EXERCISE DATA START

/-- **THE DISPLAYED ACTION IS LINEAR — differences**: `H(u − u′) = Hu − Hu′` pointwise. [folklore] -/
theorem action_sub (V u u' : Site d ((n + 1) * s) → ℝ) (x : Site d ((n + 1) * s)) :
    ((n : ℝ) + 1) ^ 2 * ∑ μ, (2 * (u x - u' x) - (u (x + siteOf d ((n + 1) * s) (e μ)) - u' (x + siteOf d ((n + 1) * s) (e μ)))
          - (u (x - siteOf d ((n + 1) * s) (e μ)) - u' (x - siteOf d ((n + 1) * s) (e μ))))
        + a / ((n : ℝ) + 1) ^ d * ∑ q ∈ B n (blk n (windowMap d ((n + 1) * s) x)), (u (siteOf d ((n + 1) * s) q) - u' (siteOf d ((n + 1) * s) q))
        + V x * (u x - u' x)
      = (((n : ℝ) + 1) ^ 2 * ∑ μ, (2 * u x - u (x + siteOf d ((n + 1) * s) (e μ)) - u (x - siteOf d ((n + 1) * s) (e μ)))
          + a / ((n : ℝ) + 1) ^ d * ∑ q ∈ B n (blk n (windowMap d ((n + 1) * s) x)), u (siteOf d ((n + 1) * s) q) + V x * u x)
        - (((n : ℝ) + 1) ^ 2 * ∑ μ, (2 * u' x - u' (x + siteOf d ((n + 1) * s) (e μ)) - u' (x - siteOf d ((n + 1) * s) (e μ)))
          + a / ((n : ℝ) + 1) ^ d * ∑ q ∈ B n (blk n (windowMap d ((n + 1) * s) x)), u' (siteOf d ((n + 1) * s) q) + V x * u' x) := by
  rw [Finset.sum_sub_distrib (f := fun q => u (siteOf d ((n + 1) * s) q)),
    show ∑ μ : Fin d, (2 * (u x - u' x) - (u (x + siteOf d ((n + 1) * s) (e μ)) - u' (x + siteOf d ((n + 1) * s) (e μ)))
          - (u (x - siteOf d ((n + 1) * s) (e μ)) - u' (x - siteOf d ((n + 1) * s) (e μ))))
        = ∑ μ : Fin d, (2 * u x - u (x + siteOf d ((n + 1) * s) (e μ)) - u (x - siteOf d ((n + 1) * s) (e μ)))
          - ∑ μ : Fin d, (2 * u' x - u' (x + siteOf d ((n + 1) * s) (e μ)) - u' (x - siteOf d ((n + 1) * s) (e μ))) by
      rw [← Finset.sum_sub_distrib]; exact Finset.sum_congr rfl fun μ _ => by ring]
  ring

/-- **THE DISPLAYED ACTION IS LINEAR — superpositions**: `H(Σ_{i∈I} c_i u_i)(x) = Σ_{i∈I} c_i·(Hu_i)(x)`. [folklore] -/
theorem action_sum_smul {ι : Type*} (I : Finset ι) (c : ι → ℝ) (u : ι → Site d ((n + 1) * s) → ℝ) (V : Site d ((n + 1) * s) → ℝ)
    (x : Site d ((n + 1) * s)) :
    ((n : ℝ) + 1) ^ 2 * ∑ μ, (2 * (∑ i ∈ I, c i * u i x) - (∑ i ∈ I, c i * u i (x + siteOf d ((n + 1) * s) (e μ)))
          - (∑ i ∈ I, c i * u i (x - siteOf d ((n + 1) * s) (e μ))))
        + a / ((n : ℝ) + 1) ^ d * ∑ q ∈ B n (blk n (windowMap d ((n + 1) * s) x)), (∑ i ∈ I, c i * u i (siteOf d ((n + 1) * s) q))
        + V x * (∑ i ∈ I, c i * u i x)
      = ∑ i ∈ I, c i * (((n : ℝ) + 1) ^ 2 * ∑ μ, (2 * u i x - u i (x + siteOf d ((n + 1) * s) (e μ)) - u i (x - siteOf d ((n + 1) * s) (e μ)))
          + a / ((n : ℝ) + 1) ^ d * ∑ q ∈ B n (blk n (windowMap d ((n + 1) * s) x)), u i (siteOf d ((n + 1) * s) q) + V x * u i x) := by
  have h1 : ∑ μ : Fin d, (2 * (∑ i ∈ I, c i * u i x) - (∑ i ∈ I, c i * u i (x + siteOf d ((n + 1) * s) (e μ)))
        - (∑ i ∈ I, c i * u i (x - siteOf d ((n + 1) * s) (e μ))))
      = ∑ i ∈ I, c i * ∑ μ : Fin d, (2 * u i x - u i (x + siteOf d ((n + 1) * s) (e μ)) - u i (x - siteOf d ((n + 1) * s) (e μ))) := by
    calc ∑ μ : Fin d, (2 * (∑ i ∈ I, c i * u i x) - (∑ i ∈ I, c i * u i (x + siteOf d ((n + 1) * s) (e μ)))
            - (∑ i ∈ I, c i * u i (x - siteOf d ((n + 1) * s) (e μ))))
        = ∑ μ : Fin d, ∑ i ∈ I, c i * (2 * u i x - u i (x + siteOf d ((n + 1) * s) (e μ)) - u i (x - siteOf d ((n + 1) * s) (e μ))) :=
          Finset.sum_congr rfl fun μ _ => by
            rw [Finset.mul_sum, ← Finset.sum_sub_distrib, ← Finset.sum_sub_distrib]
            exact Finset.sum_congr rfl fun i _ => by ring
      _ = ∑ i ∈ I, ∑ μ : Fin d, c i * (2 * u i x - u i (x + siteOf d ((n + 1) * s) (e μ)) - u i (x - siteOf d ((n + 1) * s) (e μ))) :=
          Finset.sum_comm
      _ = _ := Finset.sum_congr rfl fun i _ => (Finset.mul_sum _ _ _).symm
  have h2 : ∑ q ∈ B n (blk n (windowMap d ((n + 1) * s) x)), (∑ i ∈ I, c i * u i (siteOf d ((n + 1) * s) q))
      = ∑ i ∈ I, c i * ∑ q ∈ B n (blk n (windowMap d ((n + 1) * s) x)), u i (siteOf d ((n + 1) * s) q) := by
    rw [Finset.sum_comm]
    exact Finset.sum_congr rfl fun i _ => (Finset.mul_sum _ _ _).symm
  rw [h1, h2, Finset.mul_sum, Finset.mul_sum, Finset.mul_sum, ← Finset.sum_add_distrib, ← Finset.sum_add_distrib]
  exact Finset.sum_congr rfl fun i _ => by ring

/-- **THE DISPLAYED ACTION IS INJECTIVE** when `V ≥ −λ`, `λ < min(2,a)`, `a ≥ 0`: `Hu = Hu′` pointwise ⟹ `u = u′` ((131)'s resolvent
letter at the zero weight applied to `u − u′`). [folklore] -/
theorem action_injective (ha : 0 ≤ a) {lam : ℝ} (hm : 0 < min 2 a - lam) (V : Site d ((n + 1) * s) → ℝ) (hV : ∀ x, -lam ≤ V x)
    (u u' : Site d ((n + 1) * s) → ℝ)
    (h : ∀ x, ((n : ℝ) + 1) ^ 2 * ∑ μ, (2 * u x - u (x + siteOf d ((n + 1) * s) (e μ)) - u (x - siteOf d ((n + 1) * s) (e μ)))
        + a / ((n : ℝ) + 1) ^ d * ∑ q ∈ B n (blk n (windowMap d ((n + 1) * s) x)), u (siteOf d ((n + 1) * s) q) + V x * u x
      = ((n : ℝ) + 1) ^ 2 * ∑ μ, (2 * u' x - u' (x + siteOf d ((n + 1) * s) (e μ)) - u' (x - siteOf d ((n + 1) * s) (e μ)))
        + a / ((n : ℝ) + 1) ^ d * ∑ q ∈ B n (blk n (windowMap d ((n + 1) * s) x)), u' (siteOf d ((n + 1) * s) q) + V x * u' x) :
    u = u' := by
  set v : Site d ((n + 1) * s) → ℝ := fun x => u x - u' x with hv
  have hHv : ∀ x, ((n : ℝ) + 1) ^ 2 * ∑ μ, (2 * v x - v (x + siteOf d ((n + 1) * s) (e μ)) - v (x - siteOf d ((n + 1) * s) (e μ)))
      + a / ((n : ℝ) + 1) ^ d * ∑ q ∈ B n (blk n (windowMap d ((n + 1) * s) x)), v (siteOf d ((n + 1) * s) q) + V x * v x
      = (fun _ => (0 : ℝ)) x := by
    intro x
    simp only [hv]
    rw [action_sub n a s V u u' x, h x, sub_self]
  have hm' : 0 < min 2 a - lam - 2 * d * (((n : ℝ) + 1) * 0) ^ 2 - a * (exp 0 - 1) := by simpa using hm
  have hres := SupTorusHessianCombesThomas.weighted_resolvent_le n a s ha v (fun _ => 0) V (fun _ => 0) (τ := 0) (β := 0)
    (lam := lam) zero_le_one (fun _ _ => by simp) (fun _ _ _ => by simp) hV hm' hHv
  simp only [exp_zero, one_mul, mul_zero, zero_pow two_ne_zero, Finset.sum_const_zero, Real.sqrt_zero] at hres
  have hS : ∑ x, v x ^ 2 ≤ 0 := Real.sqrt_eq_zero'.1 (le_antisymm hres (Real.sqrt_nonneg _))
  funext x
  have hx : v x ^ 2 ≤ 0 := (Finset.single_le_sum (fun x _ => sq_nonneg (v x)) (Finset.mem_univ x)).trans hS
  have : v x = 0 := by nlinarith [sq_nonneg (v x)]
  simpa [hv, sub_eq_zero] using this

EXERCISE DATA END

*TO DO*: Look above for the line that contains "(lam := lam)". Starting there, transcribe every line exactly until you have copied the line that contains "have hx : v".

*SOLUTION TO THIS TASK*:
    (lam := lam) zero_le_one (fun _ _ => by simp) (fun _ _ _ => by simp) hV hm' hHv
  simp only [exp_zero, one_mul, mul_zero, zero_pow two_ne_zero, Finset.sum_const_zero, Real.sqrt_zero] at hres
  have hS : ∑ x, v x ^ 2 ≤ 0 := Real.sqrt_eq_zero'.1 (le_antisymm hres (Real.sqrt_nonneg _))
  funext x
  have hx : v x ^ 2 ≤ 0 := (Finset.single_le_sum (fun x _ => sq_nonneg (v x)) (Finset.mem_univ x)).trans hS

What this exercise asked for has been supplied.